For more performance issues, see the benchmark on https://github.com/nrdvana/perl-Math-3Space/pull/8. The stripped-down timings:
pdl> $N = 1e6
pdl> with_time { $vecs_1pdl = pdl(([1,1,1]) x $N) }
1260.28 ms
pdl> p $basis = identity(3)
[
[1 0 0]
[0 1 0]
[0 0 1]
]
pdl> with_time { $vecs_1pdl x $basis }
40.527 ms
pdl> with_time { $vecs_1pdl x $basis }
46.82 ms
pdl> with_time { $vecs_1pdl x $basis }
21.061 ms
pdl> p $vecs_1pdl->info
PDL: Double D [3,1000000]
pdl> use PDL::LinearAlgebra
pdl> with_time { $vecs_1pdl x $basis }
17.646 ms
pdl> with_time { $vecs_1pdl x $basis }
12.661 ms
pdl> with_time { $vecs_1pdl x $basis }
12.916 ms
pdl> with_time { $vecs_1pdl x $basis }
13.946 ms
Here, PDL::LinearAlgebra does make things quicker.
I was surprised to find that the
sequence()
function was the bottleneck in a Particle Swarm optimization. Ultimately I cached$sequence = sequence(@foo)

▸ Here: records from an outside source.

import Summits.BirchSwinnertonDyer.BirchSwinnertonDyer.Theorems.SignedLowerHalvesSprungLowerDivisibilityAtThreeCokerBoundSkeleton
import HarnessLib

/-!
# Crux `SprungLowerDivisibilityAtThree` (item stmt-BirchSwinnertonDyer-19875; x8 children 22569 / 22901 / 22570 / 23112),
# line `chromatic-common-zeros`: the MASS SKELETON — pure module algebra behind (M1) «chromatic excess ≤ cotorsion»
# `min(ℓ_𝔭 X♯, ℓ_𝔭 X♭) ≤ ℓ_𝔭 X₀ + ℓ_𝔭 tors_Λ X(E/ℚ_∞)` from Poitou–Tate at `H¹_Iw(ℚ_p,T)`, the joint Coleman map, and
# the DEFINITIONS of `Sel^•` / `Sel₀` as Selmer conditions at `p` (read through Pontryagin duality) — no colour map on `𝐇¹`

Cell `bsd-ssimc` (host), width seat `cruxlead-stmt-BirchSwinnertonDyer-19875-w2` (gen 9) under the 19875 LEAD; `--supports`
stmt-BirchSwinnertonDyer-22569 `--as helper`; theorems only; closes NO item. Companion of `…CokerBoundByMass` (this seat: the
registered stub F-α♮ ⟸ (MASS♮) ⟸ (M1) ∧ (M2), with (M2) = Wingberg/Matar typed as
`matar2020_thm11_selmerDualTorsion_pseudoIso_fineSelmerDual`) and of `…CokerBoundSkeleton` (w3 g6, p652444: the torsion
bookkeeping `ℓ_𝔭 tors(R²/R·(a,b)) = min(ℓ_𝔭 R/(a), ℓ_𝔭 R/(b))` and `min(ℓ_𝔭 R/range cs, ℓ_𝔭 R/range cf) ≤ ℓ_𝔭 tors X`).
HONEST FRAMING: abstract modules over a UFD `R` (e.g. `Λ = ℤ_p⟦T⟧`); nothing arithmetic is asserted; the instantiation on the
tree's pinned objects (the typer's Poitou–Tate structure) is NOT done here; K_spor, S4b-cyc, K1, leaf X8 and BSD are NOT proved.

THE SKELETON (Kato (17.13.1) / Kobayashi 2003 (7.18)–(7.20), Prop. 7.1, Thm. 7.3; Sprung 2012 Def. 7.9 / 7.11 / 7.13). Data over `R`:
* `H` = Kato's `𝐇¹`, CYCLIC `H = R·h₀` (Kato Thm. 12.4 (3)); `P` = `H¹_Iw(ℚ_p, T)` (tree: the functional model); `loc : H → P` with
  `loc h₀ ≠ 0` (Kato Thm. 12.4 (2) + weak Leopoldt: `𝐇¹ ↪ H¹_Iw`); `X` = `X(E/ℚ_∞) = Sel_{p^∞}(E/ℚ_∞)^∨`, `toX : P → X` with
  `Function.Exact loc toX` (Poitou–Tate at `H¹_Iw(ℚ_p,T)`);
* `Y` = `X₀ = Sel₀^∨` with `πY : X ↠ Y`, `ker πY = range toX` (dual of `0 → Sel₀ → Sel → H¹(ℚ_{∞,p}, E[p^∞]) = E(ℚ_{∞,p}) ⊗ ℚ_p/ℤ_p`,
  Kobayashi Lemma 7.10 / (7.18); Sprung Def. 7.13);
* `J : P ↪ R × R` the JOINT Coleman map `(Col♯, Col♭)`, injective with `ℓ_𝔭(R²/range J) = 0` (IN TREE:
  `Sprung2012.exists_linearMap_isColemanPair_cokernel_of_hondaSystem_rat`, cokernel `Λ/(T)`);
* `D♯, D♭` = `X♯, X♭ = (Sel^•)^∨` with `π• : X ↠ D•`, `ker π• = toX(Ker Col^•)`, `Ker Col♯ = ker(fst ∘ J)`, `Ker Col♭ = ker(snd ∘ J)`
  (dual of `Sel^• = Ker(Sel → (E(ℚ_{∞,𝔭}) ⊗ ℚ_p/ℤ_p)/E^•_{∞,𝔭})`, `E^•` = exact annihilator of `Ker Col^•`, Sprung Def. 7.9 / 7.11).
THEN (§2, `min_lengthAt_le_fine_add_torsion_of_massSkeleton`) at every height-one `𝔭`:
`min(ℓ_𝔭 D♯, ℓ_𝔭 D♭) ≤ ℓ_𝔭 Y + ℓ_𝔭(tors X)` — hypothesis (M1) of `massIota_of_cotorsion_of_fine`, with NO non-vanishing condition
on either colour (if `Col♯(loc h₀) = 0` the ♭-colour carries the bound, §1 `lengthAt_quotient_span_le_torsion_pair_snd/fst`).
Route: `ℓ_𝔭 D• ≤ ℓ_𝔭 range(π• ∘ toX) + ℓ_𝔭 Y` (`Y ↠ D•/range(π• ∘ toX)`); `range(π• ∘ toX) ≅ P/(Ker Col^• ⊔ range loc)`;
`ℓ_𝔭 P/(ker c• ⊔ range loc) = ℓ_𝔭 R/(c•(loc h₀))` (`c♯ = fst ∘ J`, cokernel of `c•` of length `0`); then w3's torsion bookkeeping.

References: [Kato2004Asterisque] Thm. 12.4 (p. 221), (17.13.1) (pp. 279–280); [Kobayashi2003] Lemma 7.10?—Prop. 7.1, (7.16)–(7.20),
Thm. 7.3 (pp. 12–13); [Sprung2012] Def. 7.9, 7.11 (p. 1503), Def. 7.13, Thm. 7.14 (3) (p. 1504), §7.1 Props. 7.3/7.6;
[KuriharaPollack2007] Prop. 1.2; [LeiSujatha2021] (SES-KP), (PT); [Washington1997] §13.2; [BourbakiAC5to7] VII §4.4–4.5; tree:
`…CokerBoundSkeleton` (p652444), `…CokerBoundByMass` (this seat), `IwasawaAlgebra{CharIdeal,Divisibility}Proofs`.
-/

set_option linter.dupNamespace false
set_option autoImplicit false

noncomputable section

open scoped Classical

open Literature.NumberTheory.EllipticCurves Literature.NumberTheory.EllipticCurves.Module
  Summit.BirchSwinnertonDyer.BirchSwinnertonDyer.Theorems.SmallImageSignedMuDefect

namespace Summit.BirchSwinnertonDyer.BirchSwinnertonDyer.Theorems.ChromaticCommonZeros

/-! ### §1 Pure algebra: lengths through the Poitou–Tate maps; the one-colour torsion bound -/

section MassAlgebra

variable {R : Type*} [CommRing R]
  {H P X Y D : Type*} [AddCommGroup H] [Module R H] [AddCommGroup P] [Module R P] [AddCommGroup X] [Module R X]
  [AddCommGroup Y] [Module R Y] [AddCommGroup D] [Module R D]

/-- **`ℓ_𝔭 D ≤ ℓ_𝔭 range(π_D ∘ toX) + ℓ_𝔭 Y`** for surjections `π_D : X ↠ D`, `π_Y : X ↠ Y` with `ker π_Y = range toX`: the
quotient `D / π_D(toX P)` is a quotient of `X / toX P ≅ Y`. (Dual Selmer reading: `X^•` modulo the image of the local
Iwasawa cohomology is a quotient of `X₀`.) [folklore] [cite: BourbakiAC5to7, VII §4.5 Prop. 10] -/
theorem lengthAt_le_range_comp_add_of_ker_eq_range (toX : P →ₗ[R] X) (πD : X →ₗ[R] D)
    (hπD : Function.Surjective πD) (πY : X →ₗ[R] Y) (hπY : Function.Surjective πY)
    (hkerY : LinearMap.ker πY = LinearMap.range toX) (𝔭 : PrimeSpectrum R) :
    Module.lengthAt R D 𝔭 ≤ Module.lengthAt R (LinearMap.range (πD ∘ₗ toX)) 𝔭 + Module.lengthAt R Y 𝔭 := by
  set N : Submodule R D := LinearMap.range (πD ∘ₗ toX) with hN
  rw [lengthAt_eq_add_quotient N 𝔭]
  refine add_le_add le_rfl ?_
  have hle : LinearMap.ker πY ≤ LinearMap.ker (N.mkQ ∘ₗ πD) := by
    rw [hkerY]
    rintro _ ⟨z, rfl⟩
    rw [LinearMap.mem_ker, LinearMap.comp_apply, Submodule.mkQ_apply, Submodule.Quotient.mk_eq_zero, hN]
    exact ⟨z, rfl⟩
  have hsurj : Function.Surjective ((LinearMap.ker πY).liftQ (N.mkQ ∘ₗ πD) hle) := by
    rw [← LinearMap.range_eq_top, Submodule.range_liftQ, LinearMap.range_eq_top]
    exact (Submodule.mkQ_surjective N).comp hπD
  set ψ : Y →ₗ[R] D ⧸ N := ((LinearMap.ker πY).liftQ (N.mkQ ∘ₗ πD) hle) ∘ₗ
    ((πY.quotKerEquivOfSurjective hπY).symm : Y →ₗ[R] X ⧸ LinearMap.ker πY) with hψ
  have hψsurj : Function.Surjective ψ := by
    rw [hψ, LinearMap.coe_comp]
    exact hsurj.comp (πY.quotKerEquivOfSurjective hπY).symm.surjective
  exact lengthAt_le_of_surjective ψ hψsurj 𝔭

/-- **`range(π_D ∘ toX) ≅ P / (K ⊔ range loc)`** when `ker π_D = toX(K)` and `loc, toX` are exact at `P`: in lengths,
`ℓ_𝔭 range(π_D ∘ toX) = ℓ_𝔭 P/(K ⊔ range loc)`. (Reading: `K = Ker Col^•`, so `X^• ⊇ π_•(toX P) ≅ H¹_Iw/(Ker Col^• + loc 𝐇¹)`.)
[folklore] [cite: Sprung2012, Def. 7.9 and 7.11 (p. 1503)] -/
theorem lengthAt_range_comp_eq_of_ker_eq_map (loc : H →ₗ[R] P) (toX : P →ₗ[R] X) (hexact : Function.Exact loc toX)
    (πD : X →ₗ[R] D) (K : Submodule R P) (hkerD : LinearMap.ker πD = K.map toX) (𝔭 : PrimeSpectrum R) :
    Module.lengthAt R (LinearMap.range (πD ∘ₗ toX)) 𝔭 = Module.lengthAt R (P ⧸ (K ⊔ LinearMap.range loc)) 𝔭 := by
  have hker : LinearMap.ker (πD ∘ₗ toX) = K ⊔ LinearMap.range loc := by
    rw [LinearMap.ker_comp, hkerD, Submodule.comap_map_eq, LinearMap.exact_iff.mp hexact]
  rw [← lengthAt_eq_of_linearEquiv (πD ∘ₗ toX).quotKerEquivRange 𝔭, hker]
import Literature.Topology.FourManifolds.SphereTrisectionsHandlebodies
import HarnessLib

/-!
# Gay–Kirby's sectors of `S⁴` are `4`-balls with corners: clause (ii) proved

Topic `Literature/Topology/FourManifolds`; sibling file of `SphereTrisections.lean` and
`SphereTrisectionsHandlebodies.lean` (fact item `provefact-Literature.sphere_trisections`).  It DISCHARGES
the named fact `Literature.Topology.FourManifolds.sphereSector_sectors` (`SphereTrisections.lean`) — clause (ii) of
`Literature.Topology.FourManifolds.IsGKTrisection` for the explicit sectors `X_j = {2πj/3 ≤ θ ≤ 2π(j+1)/3}` of the round
`S⁴ ⊂ ℂ × ℝ³` (Gay–Kirby 2016, §2, first example, with Def. 1, first bullet: "for each `i` there is
a diffeomorphism `φᵢ : Xᵢ → Z_k`", here `k = 0`, `Z₀ = B⁴`, read with corners along the central
surface `F` as explained in the docstring of `Literature.Topology.FourManifolds.IsGKTrisection`) — and with it the genus-`0`
trisection of `S⁴` (`Literature.Topology.FourManifolds.sphereSector_isBalancedGKTrisection_holds`,
`Literature.Topology.FourManifolds.sphere_genusZero_gkTrisection_holds`: the corrected trisection predicate is non-vacuous), by
an **explicit parametrisation of each sector by the closed unit `4`-ball**
`GayKirby.sectorMap α : 𝔻⁴ → S⁴` (sector of angles `[α, α + 2π/3]`; `α = 2πj/3` gives `X_j`).
After this file the corrected fact (d′) `Literature.Topology.FourManifolds.sphere_gkTrisections` depends on the stabilisation
fact (c′) `Literature.Topology.FourManifolds.exists_stabilized_gkTrisection` alone (`Literature.Topology.FourManifolds.sphere_gkTrisections_of_stabilization`).

## The sector map

Write `w = (s, v) ∈ 𝔻⁴ ⊂ ℝ × ℝ³`, `u = 1 - ‖w‖²` (the boundary-defining function of the ball),
`ν = √(u² + 4s²)` and `(y₀, y₁) = (√((ν - 2s)/2), √((ν + 2s)/2))`, i.e.
`(y₀, y₁, ·, ·) = cornerUnbend (u, 2s, ·, ·)` (`Trisections.lean`): `y₁ + i y₀` is the principal
square root of `2s + iu`.  With the unit edge vectors `E₁ = e^{iα}`, `E₀ = e^{i(α + 2π/3)}` of the
sector, `m = √((2 + ν - 2u)/2)` and `λ = 2/√((2 - u + ν)(2 + ν - 2u))` we put
`sectorMap α (s, v) = ((y₁ E₁ + y₀ E₀)/m, λ v) ∈ ℂ × ℝ³`.
The identities `y₀² + y₁² = ν`, `2 y₀ y₁ = u`, `|y₁ E₁ + y₀ E₀|² = ν - u/2` (the edges meet at
angle `2π/3`; `edge_combination_norm_sq`), so that `|z|² = (2ν - u)/(2 + ν - 2u)`, and
`(2 - u - ν)(2 - u + ν) = 4(1 - u - s²) = 4‖v‖²` show that the image lies on `S⁴`
(`norm_sectorMapFun`).  Structure: in the plane normal to the central surface the map is
`h⁻¹ ∘ A ∘ csqrt ∘ τ` with `τ(s, u) = 2s + iu` *linear*, `csqrt` the principal square root (the
corner model `cornerUnbend` of `Literature.Topology.FourManifolds.IsCornerAt`), `A` the linear map taking the quadrant to the
sector (`A e₁ = E₁`, `A e₀ = E₀`; `GayKirby.cornerLinear`) and `h⁻¹(Y) = Y/√(1 + Q(Y))` the radial
diffeomorphism with `Q(A y) = |y|²/2 - 2 y₀ y₁`, chosen so that the level set `{|z| = 1}` (the arc
where the `ℝ³`-factor degenerates) corresponds exactly to the segment `{v = 0} = {u = 1 - s²}` of
the ball; this is what makes a single closed formula work globally, and it makes the corner model
hold *literally* in the charts `φ = (u, 2s, ς(v/‖v‖))` of `𝔻⁴` and `ψ = (h(z), ς(t/‖t‖))` of `S⁴`
(`GayKirby.cornerLinear_symm_sphCornerFun_sectorMapFun`).  (The more obvious homeomorphism "graph of
`√(1 - x₁² - |t|²)` over the solid ellipsoid" is *not* admissible: for it the ambient coordinate
`x₁` is a smooth function on the ball, which is impossible for the corner model `A ∘ cornerUnbend`.)

The map has the explicit smooth left inverse `sectorInvFun α (z, t) = (s, t/λ)` with
`s = (y₁² - y₀²)/2`, `(y₀, y₁) = A⁻¹ h(z)` recovered *polynomially* from `h(z) = z/√(1 - Q(z))`
(`sectorInvFun_sectorMapFun`), whence injectivity; conversely `sectorMapFun ∘ sectorInvFun = id`
on the sector (`sectorMapFun_sectorInvFun`), whence the range.

## Immersion off the corner locus

Replacing `y₀ = √((ν - 2s)/2)` by its analytic continuation `u/(2y₁)` where `ν + 2s > 0` (resp.
`y₁` by `u/(2y₀)` where `ν - 2s > 0`) gives smooth extensions `ẽ_±` (`GayKirby.sectorMapExtPos/Neg`)
of the sector map to the open sets `V_± ⊆ ℝ⁴`, still `S⁴`-valued (`2 y₀ y₁ = u` now holds by
definition) and still inverted by `sectorInvFun α`: `ẽ_±` and `sectorInvFun α` are mutually inverse
diffeomorphisms `V_± ≅ U_± ⊆ S⁴` (`U₊ = {Q < 1, a > 0}`), packaged as charts
`GayKirby.posChart/negChart` of `S⁴` in the maximal `C^∞` atlas
(`IsManifold.mem_maximalAtlas_iff_contMDiffOn`).  In the chart of `𝔻⁴` at `w` (interior chart or
polar boundary chart of `ClosedBall.lean`, extended to the translation resp. `Literature.Topology.FourManifolds.polarChart`) and the
chart `posChart ≫ D` of `S⁴` the sector map reads as the identity, which is Mathlib's immersion
property with complement `PUnit` (`GayKirby.isImmersionAt_sectorMap`; `𝔻⁴ ∖ K ⊆ V₊ ∪ V₋`).

## Corner charts along `K`

For `w ∈ K = {w₀ = 0, ‖w‖ = 1}` (the preimage of `F`), `q = v(w) ∈ S²` and `ς` the stereographic
chart of `S²` centred at `q`: `φ_q = (1 - ‖w‖², 2w₀, ς(v/‖v‖))` is a chart of `𝔻⁴` in the maximal
atlas of the half-space model (`GayKirby.ballCornerChart`; smoothness into/out of `𝔻⁴` is tested in
`ℝ⁴` by `Literature.Topology.FourManifolds.contMDiff_coe_closedBall`, `ContMDiffAt.codRestrict_closedBall`),
`ψ_{α,q} = (√(m²(z)) z, ς(t/‖t‖))` is a chart of `S⁴` in the maximal atlas
(`GayKirby.sphCornerChart`), and `A⁻¹ ∘ ψ ∘ sectorMap α ∘ φ⁻¹ = cornerUnbend` on `φ`'s target
(`GayKirby.isCornerAt_sectorMap`).

## Main results (all proved, no `sorry`)

* `GayKirby.sectorMap α : 𝔻⁴ → S⁴`, `GayKirby.isEmbedding_sectorMap`, `GayKirby.range_sectorMap`
  (the closed sector), `GayKirby.range_sectorMap_eq_sphereSector`, `GayKirby.sectorMap_mem_iInter_iff`
  (corner locus `K` ↔ central surface `F`), `GayKirby.inter_sphereSector_subset_image_boundary`
  (`X_j ∩ X_l ⊆ e(∂𝔻⁴)`);
* `GayKirby.isImmersionAt_sectorMap` (`Literature.Topology.FourManifolds.sectorMap_isImmersionAt_holds`),
  `GayKirby.isCornerAt_sectorMap` (`Literature.Topology.FourManifolds.sectorMap_isCornerAt_holds`);
* `Literature.sphereSector_sectors_holds : sphereSector_sectors` — clause (ii) discharged;
  `Literature.Topology.FourManifolds.sphereSector_isBalancedGKTrisection_holds`, `Literature.Topology.FourManifolds.sphere_genusZero_gkTrisection_holds`,
  `Literature.Topology.FourManifolds.sphere_gkTrisectionGenus_eq_zero_holds`, `Literature.Topology.FourManifolds.sphere_gkTrisections_of_stabilization`.

## References

* D. Gay, R. Kirby, *Trisecting 4-manifolds*, Geom. Topol. 20 (2016) 3097–3132 (arXiv:1205.1565):
  Def. 1, first bullet (arXiv p. 3); §2, first example (arXiv p. 5).
* A. Douady, *Variétés à bord anguleux et voisinages tubulaires*, Sém. H. Cartan 14 (1961/62), exp. 1,
  §1 and §4 (manifolds with corners, the quadrant model); A. Douady, L. Hérault, *Arrondissement des
  variétés à coins*, Comment. Math. Helv. 48 (1973), Appendice (straightening the angle).
* M. W. Hirsch, *Differential Topology*, Springer GTM 33 (1976), §1.1 (stereographic atlas), §1.4
  (the closed ball as a manifold with boundary).
* J. M. Lee, *Introduction to Smooth Manifolds*, 2nd ed., GTM 218 (2013), Ch. 1 (Problem 1-11),
  Ch. 5 (Prop. 5.46–5.47) (regular domains).
-/

noncomputable section
import Mathlib
import Literature.Analysis.UnboundedOperators.HeatFlowCalculus
import Summits.NavierStokesRegularity.NavierStokesRegularity.Theorems.PlaneEnergyCeilingPlanarEnergyAPrioriHeatKernel1D
import Summits.NavierStokesRegularity.NavierStokesRegularity.Theorems.PlaneEnergyCeilingPlanarEnergyAPrioriTimeIntegratedEnergy
import Summits.NavierStokesRegularity.NavierStokesRegularity.Theorems.PlaneEnergyCeilingPlanarEnergyAPrioriPlanarFlux

/-!
# Route PlaneEnergyCeiling · crux `PlanarEnergyAPriori` — the mild slab law, time side

Helper file for the crux item stmt-NavierStokesRegularity-16855 (`PlanarEnergyAPriori`, route
`PlaneEnergyCeiling`), toward the registered stub `stub_slabLawMild` of the line
`Cruxes/PlanarEnergyAPriori/Lines/birth.lean` (THE SLAB ENERGY LAW IN MILD FORM). With the caloric
weight `W(τ,x) = G_{ν(t−τ)}(x₂ − c₀)` along a classical solution on `[0,t]` with order-(3,2) decay:

* `slabLaw_timeIntegration` — for `0 < s₁ < t`,
  `∫ W(s₁)|u(s₁)|² − ∫ W(0)|u(0)|² = ∫₀^{s₁}∫ (W'|u|² + W·2⟪acc,u⟫)`, `W' = ∂_τW = −νG''`
  (landed `integral_Ioo_integral_weightedEnergy_deriv` + `hasDerivAt_heatKernel_backward`; the
  density is dominated by `A(1+‖x‖)⁻⁵` uniformly in `τ ≤ s₁`);
* `tendsto_integral_planarEnergy_mul_heatKernel` — the planar energies
  `e(s,c) = ∫_{x₂=c}|u(s)|²` are continuous in `c`, bounded, and Lipschitz in time (the tendency
  field decays like `(1+‖x‖)⁻²`), so `∫ e(s,c) G_{ν(t−s)}(c − c₀) dc → e(t,c₀)` as `s ↑ t` (landed
  `tendsto_integral_mul_heatKernel`).

Folklore (Evans, *PDE*, §2.3; the Duhamel formula for the 1-D slab law).
-/

noncomputable section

instead of generating it every time it was used.Not sure if there is room to optimize
sequence
or not, but here is the nytprof output.Before caching:
After caching:
Caching fixed it for me in my own program, but FYI in case it helps others, or if it can be addressed somehow.